Saved entries:

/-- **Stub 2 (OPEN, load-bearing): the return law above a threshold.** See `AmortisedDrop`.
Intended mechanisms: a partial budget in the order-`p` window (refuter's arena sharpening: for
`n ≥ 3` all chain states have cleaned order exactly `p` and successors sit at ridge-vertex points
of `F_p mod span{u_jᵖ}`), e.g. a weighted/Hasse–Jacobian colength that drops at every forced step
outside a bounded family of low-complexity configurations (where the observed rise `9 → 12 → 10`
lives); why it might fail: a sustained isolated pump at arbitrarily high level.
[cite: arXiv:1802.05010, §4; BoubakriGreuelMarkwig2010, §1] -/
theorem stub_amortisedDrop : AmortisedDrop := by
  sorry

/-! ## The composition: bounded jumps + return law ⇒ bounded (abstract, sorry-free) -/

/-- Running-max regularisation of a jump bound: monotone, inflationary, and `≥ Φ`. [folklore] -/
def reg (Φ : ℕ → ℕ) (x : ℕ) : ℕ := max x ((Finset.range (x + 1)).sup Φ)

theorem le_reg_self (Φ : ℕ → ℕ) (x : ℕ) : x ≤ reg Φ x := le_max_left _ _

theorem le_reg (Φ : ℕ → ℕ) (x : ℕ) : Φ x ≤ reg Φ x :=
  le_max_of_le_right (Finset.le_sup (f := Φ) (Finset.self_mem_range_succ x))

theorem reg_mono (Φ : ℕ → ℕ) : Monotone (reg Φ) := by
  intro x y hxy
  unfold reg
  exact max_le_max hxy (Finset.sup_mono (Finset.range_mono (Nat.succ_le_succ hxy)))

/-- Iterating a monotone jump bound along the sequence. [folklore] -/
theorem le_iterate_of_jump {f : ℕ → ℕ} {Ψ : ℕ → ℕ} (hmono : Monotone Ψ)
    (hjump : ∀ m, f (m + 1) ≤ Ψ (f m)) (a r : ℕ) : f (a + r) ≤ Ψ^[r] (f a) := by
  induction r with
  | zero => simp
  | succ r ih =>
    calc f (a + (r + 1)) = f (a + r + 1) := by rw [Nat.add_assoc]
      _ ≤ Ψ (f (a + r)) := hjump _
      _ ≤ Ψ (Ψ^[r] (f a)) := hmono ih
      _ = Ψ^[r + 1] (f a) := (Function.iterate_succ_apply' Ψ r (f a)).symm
==
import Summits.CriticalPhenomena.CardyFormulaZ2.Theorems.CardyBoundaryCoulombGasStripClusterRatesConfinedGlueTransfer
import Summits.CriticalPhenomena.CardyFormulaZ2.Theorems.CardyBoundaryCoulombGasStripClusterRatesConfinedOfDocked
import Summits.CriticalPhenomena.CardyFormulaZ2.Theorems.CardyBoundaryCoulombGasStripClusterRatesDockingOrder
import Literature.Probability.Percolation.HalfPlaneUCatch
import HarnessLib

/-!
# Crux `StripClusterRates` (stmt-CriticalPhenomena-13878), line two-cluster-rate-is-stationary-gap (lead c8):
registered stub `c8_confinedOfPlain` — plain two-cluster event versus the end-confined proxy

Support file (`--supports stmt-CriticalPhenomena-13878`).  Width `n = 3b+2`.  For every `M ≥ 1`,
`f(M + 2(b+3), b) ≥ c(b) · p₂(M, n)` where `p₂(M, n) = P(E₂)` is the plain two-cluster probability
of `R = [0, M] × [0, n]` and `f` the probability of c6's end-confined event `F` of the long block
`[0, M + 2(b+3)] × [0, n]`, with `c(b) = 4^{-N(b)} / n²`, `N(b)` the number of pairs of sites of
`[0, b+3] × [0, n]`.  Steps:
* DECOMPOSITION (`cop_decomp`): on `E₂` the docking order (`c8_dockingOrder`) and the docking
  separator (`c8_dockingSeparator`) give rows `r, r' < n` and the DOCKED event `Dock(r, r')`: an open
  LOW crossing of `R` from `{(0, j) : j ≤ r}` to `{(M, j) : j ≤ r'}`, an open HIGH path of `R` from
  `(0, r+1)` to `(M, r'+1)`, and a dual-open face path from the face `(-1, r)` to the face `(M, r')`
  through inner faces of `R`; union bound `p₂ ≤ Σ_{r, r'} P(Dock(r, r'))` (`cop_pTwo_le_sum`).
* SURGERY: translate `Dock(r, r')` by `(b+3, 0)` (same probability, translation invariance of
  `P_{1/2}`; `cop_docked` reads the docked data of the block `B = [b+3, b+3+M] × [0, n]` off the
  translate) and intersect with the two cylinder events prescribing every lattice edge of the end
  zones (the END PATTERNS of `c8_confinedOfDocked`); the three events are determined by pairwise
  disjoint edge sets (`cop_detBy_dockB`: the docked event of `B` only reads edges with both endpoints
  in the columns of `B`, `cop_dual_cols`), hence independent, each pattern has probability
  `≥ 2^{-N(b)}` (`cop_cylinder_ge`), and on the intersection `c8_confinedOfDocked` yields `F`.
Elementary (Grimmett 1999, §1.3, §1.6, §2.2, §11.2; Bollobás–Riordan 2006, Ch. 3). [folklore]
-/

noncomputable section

ACTIVITY:
In the entries above, the lines from the one bearing "Intended mechanisms: a" up to and including the one bearing "succ r ih =>" should be transcribed exactly; no other line is wanted.

WRITTEN ANSWER:
Intended mechanisms: a partial budget in the order-`p` window (refuter's arena sharpening: for
`n ≥ 3` all chain states have cleaned order exactly `p` and successors sit at ridge-vertex points
of `F_p mod span{u_jᵖ}`), e.g. a weighted/Hasse–Jacobian colength that drops at every forced step
outside a bounded family of low-complexity configurations (where the observed rise `9 → 12 → 10`
lives); why it might fail: a sustained isolated pump at arbitrarily high level.
[cite: arXiv:1802.05010, §4; BoubakriGreuelMarkwig2010, §1] -/
theorem stub_amortisedDrop : AmortisedDrop := by
  sorry

/-! ## The composition: bounded jumps + return law ⇒ bounded (abstract, sorry-free) -/

/-- Running-max regularisation of a jump bound: monotone, inflationary, and `≥ Φ`. [folklore] -/
def reg (Φ : ℕ → ℕ) (x : ℕ) : ℕ := max x ((Finset.range (x + 1)).sup Φ)

theorem le_reg_self (Φ : ℕ → ℕ) (x : ℕ) : x ≤ reg Φ x := le_max_left _ _

theorem le_reg (Φ : ℕ → ℕ) (x : ℕ) : Φ x ≤ reg Φ x :=
  le_max_of_le_right (Finset.le_sup (f := Φ) (Finset.self_mem_range_succ x))

theorem reg_mono (Φ : ℕ → ℕ) : Monotone (reg Φ) := by
  intro x y hxy
  unfold reg
  exact max_le_max hxy (Finset.sup_mono (Finset.range_mono (Nat.succ_le_succ hxy)))

/-- Iterating a monotone jump bound along the sequence. [folklore] -/
theorem le_iterate_of_jump {f : ℕ → ℕ} {Ψ : ℕ → ℕ} (hmono : Monotone Ψ)
    (hjump : ∀ m, f (m + 1) ≤ Ψ (f m)) (a r : ℕ) : f (a + r) ≤ Ψ^[r] (f a) := by
  induction r with
  | zero => simp
  | succ r ih =>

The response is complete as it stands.